:: Task description ::
Copy out each line of the data that holds the word "hence".

Start of Input

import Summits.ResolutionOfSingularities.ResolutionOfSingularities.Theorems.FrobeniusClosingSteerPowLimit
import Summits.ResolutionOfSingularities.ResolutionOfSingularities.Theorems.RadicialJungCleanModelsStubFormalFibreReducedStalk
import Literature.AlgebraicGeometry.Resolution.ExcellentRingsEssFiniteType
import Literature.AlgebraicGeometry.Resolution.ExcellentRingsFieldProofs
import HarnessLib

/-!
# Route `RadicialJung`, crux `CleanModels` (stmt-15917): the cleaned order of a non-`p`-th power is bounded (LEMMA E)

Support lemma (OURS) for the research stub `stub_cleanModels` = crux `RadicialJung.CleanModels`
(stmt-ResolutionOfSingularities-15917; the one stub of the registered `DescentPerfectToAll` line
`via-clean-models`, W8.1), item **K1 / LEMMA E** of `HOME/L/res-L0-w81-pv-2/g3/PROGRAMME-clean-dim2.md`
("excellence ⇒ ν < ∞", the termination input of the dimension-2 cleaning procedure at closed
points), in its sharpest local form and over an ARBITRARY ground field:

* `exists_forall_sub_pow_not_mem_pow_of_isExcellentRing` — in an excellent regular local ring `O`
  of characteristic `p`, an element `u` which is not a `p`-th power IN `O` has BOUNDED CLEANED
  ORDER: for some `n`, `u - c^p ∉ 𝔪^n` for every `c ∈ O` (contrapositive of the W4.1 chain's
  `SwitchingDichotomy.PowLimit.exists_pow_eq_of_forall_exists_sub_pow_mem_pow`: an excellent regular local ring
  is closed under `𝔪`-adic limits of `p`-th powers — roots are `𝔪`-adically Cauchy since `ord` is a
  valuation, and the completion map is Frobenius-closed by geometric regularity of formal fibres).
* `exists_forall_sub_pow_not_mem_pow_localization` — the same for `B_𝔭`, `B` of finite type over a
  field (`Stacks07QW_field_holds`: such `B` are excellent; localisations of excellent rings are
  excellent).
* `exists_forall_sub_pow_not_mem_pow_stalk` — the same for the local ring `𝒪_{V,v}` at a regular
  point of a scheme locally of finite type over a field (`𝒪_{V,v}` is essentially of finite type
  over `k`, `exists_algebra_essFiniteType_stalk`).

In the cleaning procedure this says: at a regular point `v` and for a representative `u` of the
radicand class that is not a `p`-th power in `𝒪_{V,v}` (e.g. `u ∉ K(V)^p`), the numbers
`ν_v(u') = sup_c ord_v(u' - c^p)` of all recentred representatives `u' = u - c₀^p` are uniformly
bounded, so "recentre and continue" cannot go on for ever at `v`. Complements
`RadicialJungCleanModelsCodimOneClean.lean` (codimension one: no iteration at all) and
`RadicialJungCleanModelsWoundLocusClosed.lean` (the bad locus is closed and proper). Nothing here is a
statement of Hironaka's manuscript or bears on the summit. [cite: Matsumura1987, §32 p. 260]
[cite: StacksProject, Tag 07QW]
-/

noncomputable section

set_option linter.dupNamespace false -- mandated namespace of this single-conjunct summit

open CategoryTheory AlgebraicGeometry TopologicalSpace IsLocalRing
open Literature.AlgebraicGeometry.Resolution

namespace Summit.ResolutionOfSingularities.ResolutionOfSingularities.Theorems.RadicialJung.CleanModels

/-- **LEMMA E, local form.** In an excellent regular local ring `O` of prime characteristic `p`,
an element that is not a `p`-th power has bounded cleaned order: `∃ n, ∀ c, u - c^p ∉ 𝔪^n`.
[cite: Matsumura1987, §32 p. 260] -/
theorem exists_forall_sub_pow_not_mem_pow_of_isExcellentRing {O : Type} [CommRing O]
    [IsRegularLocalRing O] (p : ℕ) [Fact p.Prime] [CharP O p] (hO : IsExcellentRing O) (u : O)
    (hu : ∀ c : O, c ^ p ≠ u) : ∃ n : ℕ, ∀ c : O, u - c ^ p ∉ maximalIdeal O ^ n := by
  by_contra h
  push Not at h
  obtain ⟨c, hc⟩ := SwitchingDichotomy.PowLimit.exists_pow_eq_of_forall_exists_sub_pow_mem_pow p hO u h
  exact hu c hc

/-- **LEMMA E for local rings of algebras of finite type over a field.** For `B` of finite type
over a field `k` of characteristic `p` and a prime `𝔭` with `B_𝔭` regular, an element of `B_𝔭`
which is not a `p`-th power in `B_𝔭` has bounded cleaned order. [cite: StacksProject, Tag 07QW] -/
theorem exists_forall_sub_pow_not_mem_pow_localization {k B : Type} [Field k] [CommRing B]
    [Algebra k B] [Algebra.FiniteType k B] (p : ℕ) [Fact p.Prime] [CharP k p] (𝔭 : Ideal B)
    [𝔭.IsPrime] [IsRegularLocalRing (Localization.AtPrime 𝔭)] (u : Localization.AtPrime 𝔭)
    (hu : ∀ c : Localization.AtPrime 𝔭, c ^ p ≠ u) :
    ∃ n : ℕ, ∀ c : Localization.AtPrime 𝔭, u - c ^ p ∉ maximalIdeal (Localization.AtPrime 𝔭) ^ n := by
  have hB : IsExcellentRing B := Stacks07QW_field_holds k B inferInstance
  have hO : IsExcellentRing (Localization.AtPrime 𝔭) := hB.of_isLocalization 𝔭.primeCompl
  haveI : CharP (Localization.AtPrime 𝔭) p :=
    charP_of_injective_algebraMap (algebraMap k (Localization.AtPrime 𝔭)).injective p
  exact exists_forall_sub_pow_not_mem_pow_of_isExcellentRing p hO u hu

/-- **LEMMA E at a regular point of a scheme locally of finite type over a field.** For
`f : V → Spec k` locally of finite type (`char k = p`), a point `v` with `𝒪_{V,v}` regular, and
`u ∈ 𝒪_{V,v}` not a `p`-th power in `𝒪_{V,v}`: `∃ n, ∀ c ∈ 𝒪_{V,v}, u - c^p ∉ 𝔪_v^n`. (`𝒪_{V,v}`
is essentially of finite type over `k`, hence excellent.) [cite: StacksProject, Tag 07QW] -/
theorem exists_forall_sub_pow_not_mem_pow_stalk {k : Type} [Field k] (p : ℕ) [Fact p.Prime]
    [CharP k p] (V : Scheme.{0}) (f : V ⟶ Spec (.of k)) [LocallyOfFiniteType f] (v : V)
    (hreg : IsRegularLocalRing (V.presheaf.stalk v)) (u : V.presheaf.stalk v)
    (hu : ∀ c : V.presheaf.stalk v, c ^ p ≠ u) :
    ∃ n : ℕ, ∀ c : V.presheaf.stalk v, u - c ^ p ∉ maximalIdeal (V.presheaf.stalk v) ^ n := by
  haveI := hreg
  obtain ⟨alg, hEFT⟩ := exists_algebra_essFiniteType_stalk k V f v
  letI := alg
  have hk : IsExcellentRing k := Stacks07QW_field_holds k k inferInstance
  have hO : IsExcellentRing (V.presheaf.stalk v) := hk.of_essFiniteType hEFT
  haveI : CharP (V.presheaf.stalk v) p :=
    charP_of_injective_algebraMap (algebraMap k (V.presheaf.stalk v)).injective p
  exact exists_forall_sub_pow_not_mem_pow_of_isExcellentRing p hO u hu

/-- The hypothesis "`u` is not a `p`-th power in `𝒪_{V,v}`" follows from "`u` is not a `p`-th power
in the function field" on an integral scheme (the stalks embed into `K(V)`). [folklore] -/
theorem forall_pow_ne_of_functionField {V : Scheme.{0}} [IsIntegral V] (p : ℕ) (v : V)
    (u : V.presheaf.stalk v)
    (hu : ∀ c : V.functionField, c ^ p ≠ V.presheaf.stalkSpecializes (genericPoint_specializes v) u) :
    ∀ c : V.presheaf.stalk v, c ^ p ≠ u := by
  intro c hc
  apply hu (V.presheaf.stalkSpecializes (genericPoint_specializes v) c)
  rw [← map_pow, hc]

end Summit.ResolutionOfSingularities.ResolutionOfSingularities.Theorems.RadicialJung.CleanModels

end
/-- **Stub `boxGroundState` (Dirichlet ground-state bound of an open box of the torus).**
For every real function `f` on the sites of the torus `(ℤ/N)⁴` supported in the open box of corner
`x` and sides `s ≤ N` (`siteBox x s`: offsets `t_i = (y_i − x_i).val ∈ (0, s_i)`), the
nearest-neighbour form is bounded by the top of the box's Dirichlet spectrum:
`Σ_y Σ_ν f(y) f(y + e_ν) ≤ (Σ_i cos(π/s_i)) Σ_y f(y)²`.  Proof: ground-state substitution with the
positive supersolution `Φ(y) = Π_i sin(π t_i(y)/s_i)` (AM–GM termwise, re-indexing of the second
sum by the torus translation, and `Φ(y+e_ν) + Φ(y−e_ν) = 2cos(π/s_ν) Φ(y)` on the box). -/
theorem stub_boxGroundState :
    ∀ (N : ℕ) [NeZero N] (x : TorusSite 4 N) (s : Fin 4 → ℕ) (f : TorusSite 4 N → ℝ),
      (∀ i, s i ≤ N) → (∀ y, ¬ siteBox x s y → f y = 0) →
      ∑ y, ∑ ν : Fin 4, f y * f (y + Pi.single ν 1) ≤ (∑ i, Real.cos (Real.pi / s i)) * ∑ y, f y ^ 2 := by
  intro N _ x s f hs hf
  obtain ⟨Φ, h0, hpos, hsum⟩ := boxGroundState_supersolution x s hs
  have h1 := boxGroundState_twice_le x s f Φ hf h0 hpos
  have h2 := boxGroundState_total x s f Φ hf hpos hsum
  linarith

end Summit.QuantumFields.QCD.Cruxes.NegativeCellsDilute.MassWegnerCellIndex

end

End of Input
Start of Input

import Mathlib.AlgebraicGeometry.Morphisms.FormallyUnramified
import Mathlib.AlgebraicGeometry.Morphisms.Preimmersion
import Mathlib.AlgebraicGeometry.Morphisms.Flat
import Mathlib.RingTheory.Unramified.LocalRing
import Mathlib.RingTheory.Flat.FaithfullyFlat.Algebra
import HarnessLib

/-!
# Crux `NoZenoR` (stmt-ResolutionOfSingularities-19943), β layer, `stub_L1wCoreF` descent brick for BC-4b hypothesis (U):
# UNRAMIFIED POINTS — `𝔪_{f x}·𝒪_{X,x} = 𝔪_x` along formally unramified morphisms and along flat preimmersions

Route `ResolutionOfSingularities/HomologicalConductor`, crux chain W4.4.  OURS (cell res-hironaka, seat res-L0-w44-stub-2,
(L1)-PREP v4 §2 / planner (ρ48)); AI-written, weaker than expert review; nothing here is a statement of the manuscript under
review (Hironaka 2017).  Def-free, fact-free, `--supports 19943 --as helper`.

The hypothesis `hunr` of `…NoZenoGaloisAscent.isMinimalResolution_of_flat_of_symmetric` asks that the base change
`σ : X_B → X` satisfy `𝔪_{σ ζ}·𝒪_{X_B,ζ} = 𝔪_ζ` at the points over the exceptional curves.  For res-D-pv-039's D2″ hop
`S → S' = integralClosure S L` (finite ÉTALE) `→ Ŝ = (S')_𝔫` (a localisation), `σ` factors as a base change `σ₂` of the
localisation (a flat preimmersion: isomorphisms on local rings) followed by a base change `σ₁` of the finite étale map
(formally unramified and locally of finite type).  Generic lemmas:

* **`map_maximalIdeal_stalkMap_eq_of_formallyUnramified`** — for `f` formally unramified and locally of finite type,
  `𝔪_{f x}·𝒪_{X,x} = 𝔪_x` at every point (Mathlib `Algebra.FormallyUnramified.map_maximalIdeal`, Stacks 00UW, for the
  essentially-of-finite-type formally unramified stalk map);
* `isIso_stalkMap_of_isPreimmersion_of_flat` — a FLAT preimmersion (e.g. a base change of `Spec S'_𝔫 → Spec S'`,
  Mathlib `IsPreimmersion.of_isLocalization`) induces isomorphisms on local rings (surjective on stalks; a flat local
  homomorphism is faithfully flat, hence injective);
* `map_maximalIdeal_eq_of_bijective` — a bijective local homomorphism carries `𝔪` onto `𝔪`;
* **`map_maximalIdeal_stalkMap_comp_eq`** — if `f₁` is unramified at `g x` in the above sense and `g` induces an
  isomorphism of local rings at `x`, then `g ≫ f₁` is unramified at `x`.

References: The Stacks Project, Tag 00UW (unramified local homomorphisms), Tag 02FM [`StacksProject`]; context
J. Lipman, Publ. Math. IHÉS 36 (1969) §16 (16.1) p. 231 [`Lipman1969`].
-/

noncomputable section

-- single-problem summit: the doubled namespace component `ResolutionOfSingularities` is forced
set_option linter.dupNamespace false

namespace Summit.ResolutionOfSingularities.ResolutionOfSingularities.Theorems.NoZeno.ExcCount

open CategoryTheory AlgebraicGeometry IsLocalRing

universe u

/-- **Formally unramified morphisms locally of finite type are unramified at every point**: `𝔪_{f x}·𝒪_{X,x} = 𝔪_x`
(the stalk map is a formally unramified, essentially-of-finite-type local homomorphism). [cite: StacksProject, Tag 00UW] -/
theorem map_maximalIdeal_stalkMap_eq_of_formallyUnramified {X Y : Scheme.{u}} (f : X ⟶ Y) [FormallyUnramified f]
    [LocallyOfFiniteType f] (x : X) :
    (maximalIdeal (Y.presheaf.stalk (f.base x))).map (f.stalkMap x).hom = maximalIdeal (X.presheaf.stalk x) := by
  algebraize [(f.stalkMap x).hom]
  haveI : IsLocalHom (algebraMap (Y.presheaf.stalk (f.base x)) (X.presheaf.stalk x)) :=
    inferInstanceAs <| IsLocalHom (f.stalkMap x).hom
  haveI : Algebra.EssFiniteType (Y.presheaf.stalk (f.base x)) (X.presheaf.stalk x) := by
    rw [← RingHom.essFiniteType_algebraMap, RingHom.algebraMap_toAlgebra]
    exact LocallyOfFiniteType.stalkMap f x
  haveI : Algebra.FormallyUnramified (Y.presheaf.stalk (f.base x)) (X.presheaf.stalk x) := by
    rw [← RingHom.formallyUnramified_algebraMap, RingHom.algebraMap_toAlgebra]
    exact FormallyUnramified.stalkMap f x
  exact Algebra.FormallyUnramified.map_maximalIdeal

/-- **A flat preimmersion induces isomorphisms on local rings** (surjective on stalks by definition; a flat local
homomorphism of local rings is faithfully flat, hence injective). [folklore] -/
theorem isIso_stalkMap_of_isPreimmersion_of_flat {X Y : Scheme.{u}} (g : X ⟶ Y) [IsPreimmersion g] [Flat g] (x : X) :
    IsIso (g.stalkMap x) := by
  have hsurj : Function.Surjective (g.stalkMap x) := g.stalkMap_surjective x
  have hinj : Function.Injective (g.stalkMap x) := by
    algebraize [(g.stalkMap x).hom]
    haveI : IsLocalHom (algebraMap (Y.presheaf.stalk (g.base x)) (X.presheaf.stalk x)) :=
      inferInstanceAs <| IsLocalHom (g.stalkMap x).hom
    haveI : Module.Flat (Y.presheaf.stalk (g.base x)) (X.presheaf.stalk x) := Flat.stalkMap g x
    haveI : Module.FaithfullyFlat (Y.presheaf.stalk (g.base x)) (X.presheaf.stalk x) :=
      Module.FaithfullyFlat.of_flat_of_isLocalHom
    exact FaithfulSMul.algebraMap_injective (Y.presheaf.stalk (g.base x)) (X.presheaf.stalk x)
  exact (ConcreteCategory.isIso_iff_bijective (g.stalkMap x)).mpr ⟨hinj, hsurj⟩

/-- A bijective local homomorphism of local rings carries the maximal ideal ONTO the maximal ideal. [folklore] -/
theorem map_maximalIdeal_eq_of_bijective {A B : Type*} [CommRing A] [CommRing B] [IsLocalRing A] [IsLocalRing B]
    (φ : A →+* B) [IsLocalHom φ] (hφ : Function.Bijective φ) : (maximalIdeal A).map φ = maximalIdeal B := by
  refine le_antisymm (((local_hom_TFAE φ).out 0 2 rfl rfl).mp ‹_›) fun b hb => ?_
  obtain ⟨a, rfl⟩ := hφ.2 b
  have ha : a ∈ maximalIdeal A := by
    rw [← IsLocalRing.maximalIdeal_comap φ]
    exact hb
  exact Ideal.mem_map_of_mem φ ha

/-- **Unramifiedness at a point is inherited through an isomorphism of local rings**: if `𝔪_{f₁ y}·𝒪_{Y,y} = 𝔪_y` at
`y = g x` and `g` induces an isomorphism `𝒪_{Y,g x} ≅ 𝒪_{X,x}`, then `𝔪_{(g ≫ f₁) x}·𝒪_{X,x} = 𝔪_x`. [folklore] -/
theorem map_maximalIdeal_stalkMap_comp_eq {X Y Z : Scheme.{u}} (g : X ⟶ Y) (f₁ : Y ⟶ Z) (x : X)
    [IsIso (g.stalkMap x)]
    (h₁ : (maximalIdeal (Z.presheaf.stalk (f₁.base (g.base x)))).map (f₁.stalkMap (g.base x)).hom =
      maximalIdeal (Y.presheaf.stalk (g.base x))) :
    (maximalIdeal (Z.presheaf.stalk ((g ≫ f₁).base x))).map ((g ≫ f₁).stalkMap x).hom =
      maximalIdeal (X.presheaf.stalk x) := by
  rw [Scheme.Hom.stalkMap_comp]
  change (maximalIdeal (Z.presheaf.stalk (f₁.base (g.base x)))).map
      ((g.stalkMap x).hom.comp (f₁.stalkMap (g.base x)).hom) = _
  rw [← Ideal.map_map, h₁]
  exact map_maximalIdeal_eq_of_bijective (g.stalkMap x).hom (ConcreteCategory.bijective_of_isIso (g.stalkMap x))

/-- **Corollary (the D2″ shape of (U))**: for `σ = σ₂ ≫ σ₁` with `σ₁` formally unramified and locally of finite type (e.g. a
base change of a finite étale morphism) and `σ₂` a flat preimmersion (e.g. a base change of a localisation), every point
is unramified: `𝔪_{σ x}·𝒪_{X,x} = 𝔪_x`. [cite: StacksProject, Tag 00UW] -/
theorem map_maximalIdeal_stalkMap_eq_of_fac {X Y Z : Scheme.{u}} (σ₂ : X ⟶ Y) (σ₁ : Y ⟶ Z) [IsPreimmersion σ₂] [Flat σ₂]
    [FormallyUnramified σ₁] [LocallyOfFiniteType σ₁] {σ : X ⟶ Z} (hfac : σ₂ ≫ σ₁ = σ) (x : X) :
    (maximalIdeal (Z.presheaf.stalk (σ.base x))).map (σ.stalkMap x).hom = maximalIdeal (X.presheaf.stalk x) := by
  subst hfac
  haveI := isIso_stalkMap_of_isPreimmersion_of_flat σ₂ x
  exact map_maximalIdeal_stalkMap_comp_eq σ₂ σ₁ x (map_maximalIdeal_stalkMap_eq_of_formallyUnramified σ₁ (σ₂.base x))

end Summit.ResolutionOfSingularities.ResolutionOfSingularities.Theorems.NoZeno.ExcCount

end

End of Input
Start of Input

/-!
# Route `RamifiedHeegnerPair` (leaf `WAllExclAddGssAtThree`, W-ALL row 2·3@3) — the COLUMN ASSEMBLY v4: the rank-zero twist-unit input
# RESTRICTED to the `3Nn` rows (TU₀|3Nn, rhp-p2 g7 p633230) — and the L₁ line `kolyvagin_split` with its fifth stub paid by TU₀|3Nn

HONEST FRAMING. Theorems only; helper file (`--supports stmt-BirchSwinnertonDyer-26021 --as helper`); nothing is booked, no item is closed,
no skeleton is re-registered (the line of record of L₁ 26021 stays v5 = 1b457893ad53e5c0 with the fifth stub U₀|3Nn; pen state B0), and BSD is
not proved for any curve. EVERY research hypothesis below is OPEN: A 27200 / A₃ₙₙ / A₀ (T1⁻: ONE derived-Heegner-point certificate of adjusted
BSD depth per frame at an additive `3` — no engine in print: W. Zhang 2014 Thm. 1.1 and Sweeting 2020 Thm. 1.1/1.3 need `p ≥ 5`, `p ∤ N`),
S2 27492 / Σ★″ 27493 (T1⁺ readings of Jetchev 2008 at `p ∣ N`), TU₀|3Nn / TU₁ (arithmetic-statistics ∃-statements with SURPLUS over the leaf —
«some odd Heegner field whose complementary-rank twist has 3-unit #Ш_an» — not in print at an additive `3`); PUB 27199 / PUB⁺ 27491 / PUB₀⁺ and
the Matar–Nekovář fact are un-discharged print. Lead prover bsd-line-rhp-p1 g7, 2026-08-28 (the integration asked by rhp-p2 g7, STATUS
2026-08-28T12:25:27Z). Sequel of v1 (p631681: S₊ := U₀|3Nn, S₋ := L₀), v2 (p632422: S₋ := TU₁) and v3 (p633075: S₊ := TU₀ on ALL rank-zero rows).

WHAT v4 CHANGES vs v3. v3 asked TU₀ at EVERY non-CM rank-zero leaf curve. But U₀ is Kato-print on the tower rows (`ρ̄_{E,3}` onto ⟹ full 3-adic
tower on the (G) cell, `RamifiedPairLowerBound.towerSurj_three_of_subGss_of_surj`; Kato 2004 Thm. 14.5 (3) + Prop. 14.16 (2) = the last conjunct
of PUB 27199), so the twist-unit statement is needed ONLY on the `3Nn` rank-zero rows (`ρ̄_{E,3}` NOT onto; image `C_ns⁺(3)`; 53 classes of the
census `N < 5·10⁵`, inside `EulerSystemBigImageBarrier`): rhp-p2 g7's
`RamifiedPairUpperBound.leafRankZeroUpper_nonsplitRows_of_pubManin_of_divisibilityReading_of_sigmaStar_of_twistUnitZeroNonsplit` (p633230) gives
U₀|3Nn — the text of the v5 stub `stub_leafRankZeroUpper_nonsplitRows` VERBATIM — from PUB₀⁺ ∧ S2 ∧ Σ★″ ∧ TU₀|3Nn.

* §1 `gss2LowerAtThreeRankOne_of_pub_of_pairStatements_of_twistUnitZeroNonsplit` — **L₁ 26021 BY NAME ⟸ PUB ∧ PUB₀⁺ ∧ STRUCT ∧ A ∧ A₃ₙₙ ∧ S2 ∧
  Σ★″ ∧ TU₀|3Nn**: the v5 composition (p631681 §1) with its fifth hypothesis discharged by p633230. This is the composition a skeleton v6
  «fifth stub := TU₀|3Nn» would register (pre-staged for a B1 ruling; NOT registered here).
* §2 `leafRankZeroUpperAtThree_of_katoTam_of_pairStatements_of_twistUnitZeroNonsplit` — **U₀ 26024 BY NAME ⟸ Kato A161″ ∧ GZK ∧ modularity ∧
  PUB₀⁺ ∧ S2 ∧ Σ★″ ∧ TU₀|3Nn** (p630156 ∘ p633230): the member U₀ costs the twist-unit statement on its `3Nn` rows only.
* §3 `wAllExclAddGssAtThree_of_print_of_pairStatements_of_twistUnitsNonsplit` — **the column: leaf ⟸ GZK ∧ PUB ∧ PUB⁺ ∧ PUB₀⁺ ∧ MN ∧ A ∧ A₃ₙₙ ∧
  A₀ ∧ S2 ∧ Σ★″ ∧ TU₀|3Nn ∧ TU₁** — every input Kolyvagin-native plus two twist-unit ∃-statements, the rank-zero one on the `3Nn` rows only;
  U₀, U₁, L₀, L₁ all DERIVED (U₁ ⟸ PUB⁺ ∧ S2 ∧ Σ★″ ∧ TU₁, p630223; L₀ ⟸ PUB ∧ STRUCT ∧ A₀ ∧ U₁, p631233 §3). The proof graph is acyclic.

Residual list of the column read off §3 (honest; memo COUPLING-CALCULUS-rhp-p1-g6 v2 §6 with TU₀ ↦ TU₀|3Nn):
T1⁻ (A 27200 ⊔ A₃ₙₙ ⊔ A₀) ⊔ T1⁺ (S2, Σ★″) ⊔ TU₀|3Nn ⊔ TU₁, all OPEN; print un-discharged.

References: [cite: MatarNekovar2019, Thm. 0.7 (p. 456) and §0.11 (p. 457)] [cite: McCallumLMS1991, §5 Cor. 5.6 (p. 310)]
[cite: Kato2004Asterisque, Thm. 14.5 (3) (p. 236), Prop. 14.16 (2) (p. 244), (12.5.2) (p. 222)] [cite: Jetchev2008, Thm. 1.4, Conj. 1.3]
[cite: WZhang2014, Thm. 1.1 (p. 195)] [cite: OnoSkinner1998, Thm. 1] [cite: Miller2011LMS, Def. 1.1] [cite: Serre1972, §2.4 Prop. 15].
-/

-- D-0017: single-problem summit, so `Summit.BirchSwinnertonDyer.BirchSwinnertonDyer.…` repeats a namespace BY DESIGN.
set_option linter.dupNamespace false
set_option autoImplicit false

End of Input

:: Result ::
is essentially of finite type over `k`, hence excellent.) [cite: StacksProject, Tag 07QW] -/
  homomorphism is faithfully flat, hence injective);
homomorphism of local rings is faithfully flat, hence injective). [folklore] -/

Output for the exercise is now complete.